Exercise goal: Return each line of the records holding the string "among".

━━━ Data shown

import Summits.BirchSwinnertonDyer.BirchSwinnertonDyer.Theses.CongruentShaFreeCut
import Summits.BirchSwinnertonDyer.BirchSwinnertonDyer.Theorems.CongruentShaFreeCutTwoAdicControlOfPoitouTate
import Summits.BirchSwinnertonDyer.Rank1Residual.X11b.HalvesReceptacle
import Literature.NumberTheory.EllipticCurves.CastellaGrossiLeeSkinner2022.IMC2DivisibilityAndBDPValueFrame

set_option linter.dupNamespace false
set_option autoImplicit false
/-- `∂ˣⱼ` of a constant. [folklore] -/
@[simp] theorem DX_C (j : Fin n) (c : k) : DX k j (C c : MvPolynomial (MsVar n) k) = 0 :=
  derivation_C _ _

/-- `∂ᵘⱼ` of a constant. [folklore] -/
@[simp] theorem DU_C (j : Fin n) (c : k) : DU k j (C c : MvPolynomial (MsVar n) k) = 0 :=
  derivation_C _ _

/-- The chain factor `duⱼ/dxⱼ = -2 xⱼ uⱼ²` (as a presentation). [cite: DenBesten2016, Remark 6.2.6] -/
def uDot (j : Fin n) : MvPolynomial (MsVar n) k :=
  C (-2) * X (MsKind.x, j) * X (MsKind.u, j) ^ 2

/-- On generators, Wilkie's total derivation is `∂/∂xⱼ = ∂ˣⱼ + (duⱼ/dxⱼ) ∂ᵘⱼ`. [cite: DenBesten2016, Remark 6.2.6] -/
theorem msDir_eq (j : Fin n) (w : MsVar n) :
    (msDir j w : MvPolynomial (MsVar n) k) = dirX j w + uDot j * dirU j w := by
  rcases w with ⟨κ, i⟩
  cases κ <;> by_cases h : i = j <;> simp [msDir, dirX, dirU, uDot, h]

/-- **`∂/∂xⱼ = ∂ˣⱼ + (-2 xⱼ uⱼ²) ∂ᵘⱼ` on `Mˢₙ`** (the chain rule behind den Besten's Remark 6.2.6:
`uⱼ = (1 + xⱼ²)⁻¹`, `vⱼ = exp uⱼ`). [cite: DenBesten2016, Remark 6.2.6] -/
theorem msD_eq (j : Fin n) (Q : MvPolynomial (MsVar n) k) :
    msD k j Q = DX k j Q + uDot j * DU k j Q := by
  induction Q using MvPolynomial.induction_on with
  | C c => rw [msD_C, DX_C, DU_C, mul_zero, add_zero]
  | add p q hp hq => rw [_root_.map_add, _root_.map_add, _root_.map_add, hp, hq]; ring
  | mul_X p w hp =>
    rw [Derivation.leibniz, Derivation.leibniz, Derivation.leibniz, smul_eq_mul, smul_eq_mul,
      smul_eq_mul, smul_eq_mul, smul_eq_mul, smul_eq_mul, hp, msD_X, DX_X, DU_X, msDir_eq]
    ring

/-! ### Presentations as term functions in the `2n` unknowns `(x̄, ū)` -/

section TermFunctions

/-- `xᵢ` and `uⱼ` never share an index among the `2n` unknowns. [folklore] -/
theorem castAdd_ne_natAdd (i j : Fin n) : Fin.castAdd n i ≠ Fin.natAdd n j := by
  intro h
  have h' := congrArg Fin.val h
  simp only [Fin.val_castAdd, Fin.val_natAdd] at h'
  have := i.isLt
  omega

/-- `uᵢ` and `xⱼ` never share an index among the `2n` unknowns. [folklore] -/
theorem natAdd_ne_castAdd (i j : Fin n) : Fin.natAdd n i ≠ Fin.castAdd n j :=
  fun h => castAdd_ne_natAdd j i h.symm

/-- The generators of `Mˢₙ` as term functions of the unknowns `(x̄, ū) ∈ K²ⁿ`:
`xᵢ ↦ xᵢ`, `uᵢ ↦ uᵢ`, `vᵢ ↦ exp uᵢ`, `yᵢ ↦ exp xᵢ`. [folklore] -/
def gen : MsVar n → termFnRing f (n + n)
  | (MsKind.x, i) => coordFn f (n + n) (Fin.castAdd n i)
  | (MsKind.u, i) => coordFn f (n + n) (Fin.natAdd n i)
  | (MsKind.v, i) => expFn f (n + n) (coordFn f (n + n) (Fin.natAdd n i))
  | (MsKind.y, i) => expFn f (n + n) (coordFn f (n + n) (Fin.castAdd n i))

/-- **A presentation of an element of `Mˢₙ` as an exponential term function in the `2n` unknowns
`(x̄, ū)`** (constants from `k` along `f`). [folklore] -/
def toFn : MvPolynomial (MsVar n) k →+* termFnRing f (n + n) :=
  eval₂Hom (constHom f (n + n)) (gen f)

/-- `toFn` of a generator. [folklore] -/
@[simp] theorem toFn_X (w : MsVar n) : toFn f (X w) = gen f w :=
  eval₂Hom_X' _ _ _

/-- `toFn` of a constant. [folklore] -/
@[simp] theorem toFn_C (c : k) : toFn f (C c) = constFn f (n + n) c :=
  eval₂Hom_C _ _ _

/-- The values of the generators at a point `(x̄, ū) ∈ K²ⁿ`. [folklore] -/
def genVal (x : Fin (n + n) → K) : MsVar n → K
  | (MsKind.x, i) => x (Fin.castAdd n i)
  | (MsKind.u, i) => x (Fin.natAdd n i)
  | (MsKind.v, i) => exp (x (Fin.natAdd n i))
  | (MsKind.y, i) => exp (x (Fin.castAdd n i))

/-- Values of `gen`. [folklore] -/
theorem coe_gen (w : MsVar n) (x : Fin (n + n) → K) :
    ((gen f w : termFnRing f (n + n)) : (Fin (n + n) → K) → K) x = genVal x w := by
  rcases w with ⟨κ, i⟩
  cases κ <;> rfl

/-- Values of `toFn P`: the evaluation of the presentation at the values of the generators.
[folklore] -/
theorem evalAt_toFn (x : Fin (n + n) → K) (Q : MvPolynomial (MsVar n) k) :
    evalAt f (n + n) x (toFn f Q) = eval₂Hom (toRingHom f) (genVal x) Q := by
  rw [toFn, ← RingHom.comp_apply, MvPolynomial.comp_eval₂Hom]
  have h1 : (evalAt f (n + n) x).comp (constHom f (n + n)) = toRingHom f := by
    ext c; simp
  have h2 : (fun w => evalAt f (n + n) x (gen f w)) = genVal x := by
    funext w; rw [evalAt_apply, coe_gen]
  rw [h1, h2]

/-- The lift `ᾱ ↦ (ᾱ, (1 + ᾱ²)⁻¹)` of a point of `Kⁿ` to the `2n` unknowns `(x̄, ū)`. [folklore] -/
def liftPt (α : Fin n → K) : Fin (n + n) → K :=
  Fin.append α fun i => (1 + α i ^ 2)⁻¹

/-- The `x̄`-coordinates of the lift. [folklore] -/
@[simp] theorem liftPt_castAdd (α : Fin n → K) (i : Fin n) : liftPt α (Fin.castAdd n i) = α i :=
  Fin.append_left _ _ _

/-- The `ū`-coordinates of the lift. [folklore] -/
@[simp] theorem liftPt_natAdd (α : Fin n → K) (i : Fin n) :
    liftPt α (Fin.natAdd n i) = (1 + α i ^ 2)⁻¹ :=
  Fin.append_right _ _ _

/-- The lift is injective. [folklore] -/
theorem liftPt_injective : Function.Injective (liftPt (K := K) (n := n)) := by
  intro α β h
  funext i
  have := congrFun h (Fin.castAdd n i)
  simpa using this

/-- At the lift the generators take Wilkie's values `RealExpModel.msVal`. [folklore] -/
theorem genVal_liftPt (α : Fin n → K) : genVal (liftPt α) = msVal α := by
  funext w
  rcases w with ⟨κ, i⟩
  cases κ <;> simp only [genVal, msVal, liftPt_castAdd, liftPt_natAdd]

━━━━━━

Result:
/-- `xᵢ` and `uⱼ` never share an index among the `2n` unknowns. [folklore] -/
/-- `uᵢ` and `xⱼ` never share an index among the `2n` unknowns. [folklore] -/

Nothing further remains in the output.